5. **Single checkpoint, single seed.** No variance estimate.

## Dual-mode use
This head is one half of the dual-mode system. The deployable value is the **AND** policy
(prompt head ∧ response head) on expert legit-bio traffic; the response head is the workhorse for
general response-harm screening. See the dual-mode card on the
[response head](https://hf.co/jang1563/constitutional-bioguard-response) and the repository docs
(`DUAL_MODE_GUARD_ARTIFACT.md`, `dual_mode_guard.py`).

## Responsible release
Released as a **research artifact and methodology case study**, not a recommended production guard.
The release surface is weights, evaluation code, and documentation; no harmful training examples or
generated harmful content are included.
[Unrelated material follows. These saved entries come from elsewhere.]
/-- **`E ∧ G₃ ⟹ ω(ℂ) = 2`** (kernel).  Arithmetic: `τ = 2+δ`, `m = ⌈n^τ⌉ ≤ 2n^τ`, `n^δ ≥ 2`, `r = ⌊m^{1+δ}⌋ ≥ bR(⟨n,n,n⟩)`;
Bini–Bläser: `ω log n ≤ log r ≤ (1+δ) log m ≤ (1+δ)(τ+δ) log n`, so `ω ≤ 2 + 5δ` for `δ ≤ 1/2`.
[cite: Blaser2013, Thm. 6.6] -/
theorem summit_of_noPolyDegreeObstruction_of_testsBoundBorderRank (hE : NoPolyDegreeObstruction)
    (hG : ∀ δ : ℝ, 0 < δ → ∃ c m₀ : ℕ, ∀ m : ℕ, m₀ ≤ m → ∀ t : Tensor ℂ m,
      (∀ f : MvPolynomial (Idx m) ℂ, f.totalDegree ≤ m ^ c → f ∈ orbitVanishing (unitTensor ℂ m) → evalT t f = 0) →
      (algBorderRank t : ℝ) ≤ (m : ℝ) ^ (1 + δ)) :
    _root_.MatrixMultiplication := by
  have hE' := noPolyDegreeObstruction_iff.1 hE
  -- key estimate: `ω ≤ 2 + 5δ` for every `0 < δ ≤ 1/2`
  have key : ∀ δ : ℝ, 0 < δ → δ ≤ 1 / 2 → omega ℂ ≤ 2 + 5 * δ := by
    intro δ hδ hδh
    obtain ⟨c, m₀, hm₀⟩ := hG δ hδ
    obtain ⟨n₀, hn₀⟩ := hE' c (2 + δ) (by linarith)
    -- `n^δ ≥ 2` eventually
    have ht : Tendsto (fun n : ℕ => (n : ℝ) ^ δ) atTop atTop :=
      (tendsto_rpow_atTop hδ).comp tendsto_natCast_atTop_atTop
    obtain ⟨N₁, hN₁⟩ := eventually_atTop.1 (ht.eventually_ge_atTop 2)
    -- choose `n`
    set n : ℕ := max (max n₀ m₀) (max N₁ 2) with hn_def
    have hn₀n : n₀ ≤ n := le_trans (le_max_left _ _) (le_max_left _ _)
    have hm₀n : m₀ ≤ n := le_trans (le_max_right _ _) (le_max_left _ _)
    have hN₁n : N₁ ≤ n := le_trans (le_max_left _ _) (le_max_right _ _)
    have hn2 : 2 ≤ n := le_trans (le_max_right _ _) (le_max_right _ _)
    have hn1 : 1 ≤ n := le_trans (by norm_num) hn2
    have hn1r : (1 : ℝ) ≤ n := by exact_mod_cast hn1
    have hnpos : (0 : ℝ) < n := by exact_mod_cast (lt_of_lt_of_le (by norm_num) hn1)
    have hlogn : 0 < Real.log n := Real.log_pos (by exact_mod_cast (lt_of_lt_of_le (by norm_num) hn2))
    have hnδ : (2 : ℝ) ≤ (n : ℝ) ^ δ := hN₁ n hN₁n
    -- the scale `m = ⌈n^τ⌉`
    set τ : ℝ := 2 + δ with hτ
    set m : ℕ := ⌈(n : ℝ) ^ τ⌉₊ with hm_def
    have hτm : (n : ℝ) ^ τ ≤ (m : ℝ) := Nat.le_ceil _
    have hnτ1 : (1 : ℝ) ≤ (n : ℝ) ^ τ := Real.one_le_rpow hn1r (by linarith)
    have hnτpos : (0 : ℝ) < (n : ℝ) ^ τ := lt_of_lt_of_le one_pos hnτ1
    have hm2 : (m : ℝ) ≤ 2 * (n : ℝ) ^ τ := by
      have := Nat.ceil_lt_add_one hnτpos.le
      rw [← hm_def] at this
      linarith
    have hmpos : (0 : ℝ) < m := lt_of_lt_of_le hnτpos hτm
    have hm1 : (1 : ℝ) ≤ m := hnτ1.trans hτm
    have hnnm : n * n ≤ m := by
      have h2 : ((n * n : ℕ) : ℝ) ≤ (n : ℝ) ^ τ := by
        rw [Nat.cast_mul, ← sq, ← Real.rpow_natCast]
        exact Real.rpow_le_rpow_of_exponent_le hn1r (by norm_num [hτ]; linarith)
      exact_mod_cast h2.trans hτm
    have hm₀m : m₀ ≤ m := hm₀n.trans ((Nat.le_mul_self n).trans hnnm)
    -- the pad passes the tests, so `bR(pad) ≤ m^{1+δ}`, hence `bR(⟨n,n,n⟩) ≤ m^{1+δ}`
    have hpad : (algBorderRank (padMM ℂ n m hnnm) : ℝ) ≤ (m : ℝ) ^ (1 + δ) :=
      hm₀ m hm₀m _ (pad_passesTests hnnm (hn₀ n m hn₀n hnnm hτm))
    have hchain : (algBorderRank (matMulTensor ℂ n n n) : ℝ) ≤ (m : ℝ) ^ (1 + δ) :=
      le_trans (by exact_mod_cast algBorderRank_matMul_le_padMM hnnm) hpad
    -- an integer border-rank bound `r = ⌊m^{1+δ}⌋ ≥ 1`
    set r : ℕ := ⌊(m : ℝ) ^ (1 + δ)⌋₊ with hr_def
    have hmδpos : (0 : ℝ) ≤ (m : ℝ) ^ (1 + δ) := Real.rpow_nonneg hmpos.le _
    have hmδ1 : (1 : ℝ) ≤ (m : ℝ) ^ (1 + δ) := Real.one_le_rpow hm1 (by linarith)
    have hbrr : algBorderRank (matMulTensor ℂ n n n) ≤ r := Nat.le_floor hchain
    have hr1 : 1 ≤ r := by
      have : ((1 : ℕ) : ℝ) ≤ (m : ℝ) ^ (1 + δ) := by simpa using hmδ1
      exact Nat.le_floor this
    have hrle : (r : ℝ) ≤ (m : ℝ) ^ (1 + δ) := Nat.floor_le hmδpos
    have hrpos : (0 : ℝ) < r := by exact_mod_cast hr1
    -- Bini–Bläser: `ω ≤ log_n r`
    have hω : omega ℂ ≤ Real.logb n r := Blaser2013_thm66.cubic Blaser2013_thm66_holds ℂ hn2 hr1 hbrr
    rw [Real.logb, le_div_iff₀ hlogn] at hω
    -- take logarithms
    have hlogr : Real.log r ≤ (1 + δ) * Real.log m := by
      have := Real.log_le_log hrpos hrle
      rwa [Real.log_rpow hmpos] at this
    have hlogm : Real.log m ≤ Real.log 2 + τ * Real.log n := by
      have := Real.log_le_log hmpos hm2
      rwa [Real.log_mul (by norm_num) hnτpos.ne', Real.log_rpow hnpos] at this
    have hlog2 : Real.log 2 ≤ δ * Real.log n := by
      have := Real.log_le_log (by norm_num) hnδ
      rwa [Real.log_rpow hnpos] at this
    have hδ1 : 0 ≤ 1 + δ := by linarith
    have h3 : omega ℂ * Real.log n ≤ (1 + δ) * ((τ + δ) * Real.log n) := by
      calc omega ℂ * Real.log n ≤ Real.log r := hω
        _ ≤ (1 + δ) * Real.log m := hlogr
        _ ≤ (1 + δ) * (Real.log 2 + τ * Real.log n) := by gcongr
        _ ≤ (1 + δ) * (δ * Real.log n + τ * Real.log n) := by gcongr
        _ = (1 + δ) * ((τ + δ) * Real.log n) := by ring
    have h4 : omega ℂ ≤ (1 + δ) * (τ + δ) := by
      have := h3
      rw [← mul_assoc] at this
      exact le_of_mul_le_mul_right this hlogn
    rw [hτ] at h4
    nlinarith [h4, hδ, hδh, sq_nonneg δ]
  refine MatrixMultiplication_iff.2 (le_antisymm ?_ (omega_two_le ℂ))
  refine le_of_forall_pos_le_add fun ε hε => ?_
  have h := key (min (ε / 5) (1 / 2)) (lt_min (by linarith) (by norm_num)) (min_le_right _ _)
  have : 5 * min (ε / 5) (1 / 2) ≤ ε := by
    have := min_le_left (ε / 5) (1 / 2)
    linarith
  linarith

/-- **`E ∧ G₁ ⟹ ω(ℂ) = 2`**. [cite: Blaser2013, Thm. 6.6] -/
theorem summit_of_noPolyDegreeObstruction_of_secantsCutOut (hE : NoPolyDegreeObstruction)
    (hG : ∃ c m₀ : ℕ, ∀ m : ℕ, m₀ ≤ m → ∀ t : Tensor ℂ m,
      (∀ f : MvPolynomial (Idx m) ℂ, f.totalDegree ≤ m ^ c → f ∈ orbitVanishing (unitTensor ℂ m) → evalT t f = 0) →
      algBorderRank t ≤ m) :
    _root_.MatrixMultiplication :=
  summit_of_noPolyDegreeObstruction_of_testsBoundBorderRank hE (testsBoundBorderRank_of_secantsCutOut hG)

/-! ## §5 Lines beneath the residual: `G₃ ⟹ B`, `G₁ ⟹ B`, and `G ∧ E ⟹ D` -/

/-- **`G₃ ⟹ JointBlindnessDecides`** (the declared joint residual, item `stmt-MatrixMultiplication-30890`). [this node] -/
theorem jointBlindnessDecides_of_testsBoundBorderRank
    (hG : ∀ δ : ℝ, 0 < δ → ∃ c m₀ : ℕ, ∀ m : ℕ, m₀ ≤ m → ∀ t : Tensor ℂ m,
      (∀ f : MvPolynomial (Idx m) ℂ, f.totalDegree ≤ m ^ c → f ∈ orbitVanishing (unitTensor ℂ m) → evalT t f = 0) →
      (algBorderRank t : ℝ) ≤ (m : ℝ) ^ (1 + δ)) :
    JointBlindnessDecides :=
  fun hj => rankEventuallyQuadratic_of_summit (summit_of_noPolyDegreeObstruction_of_testsBoundBorderRank hj.2 hG)

/-- **`G₁ ⟹ JointBlindnessDecides`**. [this node] -/
theorem jointBlindnessDecides_of_secantsCutOut
    (hG : ∃ c m₀ : ℕ, ∀ m : ℕ, m₀ ≤ m → ∀ t : Tensor ℂ m,
      (∀ f : MvPolynomial (Idx m) ℂ, f.totalDegree ≤ m ^ c → f ∈ orbitVanishing (unitTensor ℂ m) → evalT t f = 0) →
      algBorderRank t ≤ m) :
    JointBlindnessDecides :=
  jointBlindnessDecides_of_testsBoundBorderRank (testsBoundBorderRank_of_secantsCutOut hG)

/-- With the degree child `E`, either law also gives the gen-6 residual `MultiplicityDecides` (indeed the summit). [this node] -/
theorem multiplicityDecides_of_noPolyDegreeObstruction_of_testsBoundBorderRank (hE : NoPolyDegreeObstruction)
    (hG : ∀ δ : ℝ, 0 < δ → ∃ c m₀ : ℕ, ∀ m : ℕ, m₀ ≤ m → ∀ t : Tensor ℂ m,
      (∀ f : MvPolynomial (Idx m) ℂ, f.totalDegree ≤ m ^ c → f ∈ orbitVanishing (unitTensor ℂ m) → evalT t f = 0) →
      (algBorderRank t : ℝ) ≤ (m : ℝ) ^ (1 + δ)) :
    MultiplicityDecides :=
  fun _ => rankEventuallyQuadratic_of_summit (summit_of_noPolyDegreeObstruction_of_testsBoundBorderRank hE hG)

/-! ## §6 The route's aside by name: `G₁ ⟹ G₃`, `E ∧ G₃ ⟹ S`, `G₃ ⟹ B`, `E ∧ G₃ ⟹ D` -/

/-- **`G₁ ⟹ G₃`** with `G₃` the route decl: the exact cut-out law (structured form, cf. `secantsCutOut_raw_iff`) implies
`SecantTestsSoundUpToPolyLoss`. -/
theorem secantTestsSoundUpToPolyLoss_of_secantsCutOut
    (h : ∃ c m₀ : ℕ, ∀ m : ℕ, m₀ ≤ m → ∀ t : Tensor ℂ m,
      (∀ f : MvPolynomial (Idx m) ℂ, f.totalDegree ≤ m ^ c → f ∈ orbitVanishing (unitTensor ℂ m) → evalT t f = 0) →
      algBorderRank t ≤ m) :
    SecantTestsSoundUpToPolyLoss :=
  secantTestsSoundUpToPolyLoss_iff.2 (testsBoundBorderRank_of_secantsCutOut h)

/-- **`E ∧ G₃ ⟹ ω(ℂ) = 2`** for the route decls. [cite: Blaser2013, Thm. 6.6] -/
theorem summit_of_noPolyDegreeObstruction_of_secantTestsSoundUpToPolyLoss (hE : NoPolyDegreeObstruction)
    (hG : SecantTestsSoundUpToPolyLoss) : _root_.MatrixMultiplication :=
  summit_of_noPolyDegreeObstruction_of_testsBoundBorderRank hE (secantTestsSoundUpToPolyLoss_iff.1 hG)

/-- **`G₃ ⟹ JointBlindnessDecides`**: the weakest border-rank law discharges the declared joint residual. [this node] -/
theorem jointBlindnessDecides_of_secantTestsSoundUpToPolyLoss (hG : SecantTestsSoundUpToPolyLoss) :
    JointBlindnessDecides :=
  jointBlindnessDecides_of_testsBoundBorderRank (secantTestsSoundUpToPolyLoss_iff.1 hG)

/-- `E ∧ G₃ ⟹ MultiplicityDecides` (the gen-6 residual `D`, item `stmt-MatrixMultiplication-29043`). [this node] -/
theorem multiplicityDecides_of_noPolyDegreeObstruction_of_secantTestsSoundUpToPolyLoss (hE : NoPolyDegreeObstruction)
    (hG : SecantTestsSoundUpToPolyLoss) : MultiplicityDecides :=
  multiplicityDecides_of_noPolyDegreeObstruction_of_testsBoundBorderRank hE (secantTestsSoundUpToPolyLoss_iff.1 hG)

end Summit.MatrixMultiplication.MatrixMultiplication.Theorems.ObstructionDescentSecantGeneration

end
This is defensive biosafety research — the aim is to reduce
over-refusal of legitimate research while catching genuinely harmful requests. Anyone deploying it
should re-validate on their own traffic, keep text normalization on, add adversarial/multi-turn
testing, and keep a human in the loop.

## Citation
Part of the constitutional-bioguard line (prompt head + response head, dual-mode). See
`docs/STEP1_DISTILL_PILOT_2026-06-03.md`, `docs/STEP2_DUALMODE_2026-06-03.md`, and
`INTEGRITY_REVIEW_2026-06-04.md` for design, distillation, gates, and the full result trail.